**Your instructions:** From the entries below, copy out every line with "FORCES" in it.

**Data for review:**
/-- The coefficients of the differential equation: `1` in the `Δ`-direction, `log_p αⱼ` in the
direction of `αⱼ`; all of norm `≤ 1`. [cite: CijsouwWaldschmidt1977, §4 (p. 188)] -/
def dcoef (i : Fin (S.d + 1)) : ℚ_[S.p] := Fin.cases (1 : ℚ_[S.p]) (fun j => S.lg j) i

/-- `dcoef 0 · z = z` (`dcoef 0 = 1`; stated multiplicatively — the bare form is the tree's
`CW77.Setup.dcoef_zero` over `ℂ`). [cite: CijsouwWaldschmidt1977, §4 (pp. 186–188)] -/
@[simp] theorem dcoef_zero_mul (z : ℚ_[S.p]) : S.dcoef 0 * z = z := one_mul z

/-- `dcoef (j+1) = log_p αⱼ`. [cite: CijsouwWaldschmidt1977, §4 (pp. 186–188)] -/
@[simp] theorem dcoef_succ (j : Fin S.d) : S.dcoef j.succ = S.lg j := rfl

/-- `‖dcoef i‖ ≤ 1`. [cite: CijsouwWaldschmidt1977, §4 (pp. 186–188)] -/
theorem norm_dcoef_le (i : Fin (S.d + 1)) : ‖S.dcoef i‖ ≤ 1 := by
  refine Fin.cases ?_ (fun j => ?_) i
  · show ‖(1 : ℚ_[S.p])‖ ≤ 1
    simp
  · rw [S.dcoef_succ]
    exact (S.norm_lg_le j).trans (inv_le_one_of_one_le₀ S.one_lt_p.le)
import Summits.QuantumFields.YangMills.Theorems.BalabanUVNodesN09B12LetterCurlIsPinnedFieldStrength
import Summits.QuantumFields.YangMills.Theorems.BalabanUVNodesN09B12FailingLemmaUnderOrbitTie

/-!
# NODE N09 ([Balaban1987RG1] Lemma 4 (3.53) p. 280), FLAG №7 LOCATED RIDER 4, PART B — THE LETTER LAWS OF A `B12Package Rz cB λ` AT NODE 00's OBJECTS: every by-reference
# package ties the curl of `λ.K` on `X` to the field strength of the PINNED `Rz.bgI` (two-sided, first order); the (1.16) window caps the letter at every recipe, a flat recipe
# (`RzOfRecord`) caps it at SECOND order; under the orbit-tie a non-flat pin FORCES the letter's curl, so small-curl letters (not only `𝐊 = 0`) are junk

T. Bałaban, *Renormalization group approach to lattice gauge field theories. I*, Commun. Math. Phys. **109** (1987) 249–301 [Balaban1987RG1] (= [I]), §3 pp. 275–280.
TRACK A (YM-PLAN §2b), WIDTH SEAT `pub-ymgap-dag-n09-w5` (HUMAN RULING D-0154 ∕ director-ym R399 (3a)), generation g3; fourth LOCATED RIDER to FLAG №7 of record (director-ym
№209 «conjunct-1 JUNK-INHABITED at the unit recipe»; chair tags #4477∕#4618 «repair = proviso text»), PART B; PART A = `…N09B12LetterCurlIsPinnedFieldStrength` (the
identification `‖∂(B^{w⁻¹})(p) − 1 − iξ∂𝐊(p)‖ ≤ δ₀′` for p07's `JInputs` at `τ = 1`, any model); earlier riders p607123 ∕ p608883 ∕ p611726 ∕ p612606 ∕ p615304 (this seat, g0∕g2).
Key of record it serves: K1⁷ `StabilityBAtRecordR13SepCoPH` = stmt-QuantumFields-20542 (`--supports`, helper; count-neutral).

WHAT IS PROVED (kernel bookkeeping at NODE 00's objects — `λ : ResidB12Run`, `pkg : B12Package Rz cB λ`, admissible `Φ ∈ U′ᶜ_{k+1}(□₀, (1+2β)α₀, (1+2β)α₁, α₀)`, `𝐀 ∈ (3.31)`,
`τ = 1`, `|B′| < α₃`, `ξ = L⁻ʲ`, `ξ′ = L^{−(k+1)}`, `B :=` the datum's pinned background `(λ.frameBox Rz).bg.Un (k+1) Φ₀.U = Rz.bgI` at `□̃⁵`, `∂𝐊(p)` = the four-term plaquette
combination of `λ.K Φ 𝐀 1`, `c_w` ∕ `δ₀′(λ)` as in PART A; theorems only, def-free, sorry-free, standard axioms; riders 1–4A imported, nothing restated):
* ★ `norm_plaq_bg_repr_sub_one_le_curlK` — `‖∂B(p) − 1‖ ≤ e^{c_w}(ξ‖∂𝐊(p)‖ + δ₀′)` on `X` (PART 1 ★★ = its `λ.K = 0` case); ★ `xi_mul_norm_curlK_le_of_package` — the converse
  `ξ‖∂𝐊(p)‖ ≤ e^{c_w}‖∂B(p) − 1‖ + δ₀′`.
* ★★ `xi_mul_norm_curlK_lt_window_of_package` — THE WINDOW CAPS THE LETTER: `ξ‖∂𝐊(p)‖ < e^{c_w}(1+2β)α₀ξ′² + δ₀′` on `X` (fundamental case `X ⊆ (□₀)^{∼−2}` = `pkg.hXp'`), a law on
  the letter map that EVERY `B12Package Rz cB λ` certifies at EVERY recipe `Rz`, tie or no tie.
* ★★ `xi_mul_norm_curlK_le_of_flat` ∕ `…_RzOfRecord` — at a TOTALLY-FLAT recipe (`∂U_m(M˙(V)) ≡ 1`; def-T's unit recipe = `RzOfRecord F N K` by `rfl`) EVERY package of EVERY
  layer has SECOND-ORDER CLOSED letters on `X`: `ξ‖∂𝐊(p)‖ ≤ δ₀′` — at the recipe of record not only do zero letters inhabit the package (p585162), ALL inhabitants are nearly
  curl-free.
* ★★★ `exists_lt_curlK_of_orbitTied_package_of_nonflat` — THE PIN FORCES THE LETTER: an ORBIT-TIED package, `0 ∈ (3.31)`, `0 < α₃`, and an admissible `Φ` witnessing NF(δ)
  (every representative's pinned background has an `X`-plaquette off `1` by more than `δ`) ⇒ some `X`-plaquette with `δ < e^{c_w}(ξ‖∂(λ.K Φ 0 1)(p)‖ + δ₀′)`.
* ★★★ `not_exists_orbitTied_package_of_smallCurl`, `failingLemma_orbitTied_of_smallCurl` — PART 2 §3 GENERALISED from `λ.K = 0` to layers with `ξ‖∂(λ.K Φ 0 1)‖ ≤ κ` on `X`:
  under NF(e^{c_w}(κ + δ₀′)) no such layer carries an orbit-tied package (resp. `B12Provisos ∧` one); `smallCurl_of_zero_letters` (A6: the class at `κ = 0` contains every
  zero-letter layer — p585162's ∕ p607123's inhabitants — and every curl-free letter family).

WHAT THIS MEANS FOR FLAG №7 (located; for director-ym ∕ dag-lead ∕ plan ∕ the def-T ∕ def-B12 desk ∕ referees).  (a) The junk class the repaired proviso text must exclude is
«letters whose curl on `X` does not carry the pin's field strength», of which `𝐊 = 0` is one member: under (T), NF(e^{c_w}(κ + δ₀′)) kills every layer with `ξ‖∂𝐊‖ ≤ κ` on `X`.
(b) Positively, at a tied package the pin's non-flatness `δ` REAPPEARS in the letter as `ξ‖∂𝐊(p)‖ > e^{−c_w}δ − δ₀′` somewhere on `X` — the quantitative content of «pin `bgI`
⇒ the letters are print's».  (c) The package disciplines the letter by itself: the (1.16) window caps `ξ‖∂𝐊‖` at first order at ANY recipe, and the unit recipe caps it at
SECOND order — a closer of conjunct 1 stated at `RzOfRecord` can only ever exhibit nearly curl-free letters, whatever it names them.

HONEST FRAMING: LOCATED, count-neutral kernel bookkeeping on NODE 00's ∕ p07's ∕ pub-balaban's objects read BY NAME; HYPOTHESIS-FORM — the package, the tie (T) and the
non-flatness NF are DISPLAYED hypotheses asserted of NO pin of record; `δ₀′` is OUR explicit constant; NOT Lemma 4 for `U_j(□₀, ·)`; NO estimate of Bałaban's is proved or
denied; N09 NOT discharged; FLAG №7 neither closed nor widened (its located content made two-sided in the letters); K0⁷ ∕ K1⁷ NOT closed; counts unmoved (typed 28∕28 ·
discharged 5∕27); no summit statement is proved by this seat; one finite four-torus programme at fixed `ε = L^{−K}` per run — conditional finite-𝕋⁴ bookkeeping; R4 closes
rung `BalabanLadder.UV` only; NOT ℝ⁴, NOT infinite volume, NOT OS, NOT a mass gap, NOT Clay.
-/

noncomputable section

**Written solution:**
# (`RzOfRecord`) caps it at SECOND order; under the orbit-tie a non-flat pin FORCES the letter's curl, so small-curl letters (not only `𝐊 = 0`) are junk
* ★★★ `exists_lt_curlK_of_orbitTied_package_of_nonflat` — THE PIN FORCES THE LETTER: an ORBIT-TIED package, `0 ∈ (3.31)`, `0 < α₃`, and an admissible `Φ` witnessing NF(δ)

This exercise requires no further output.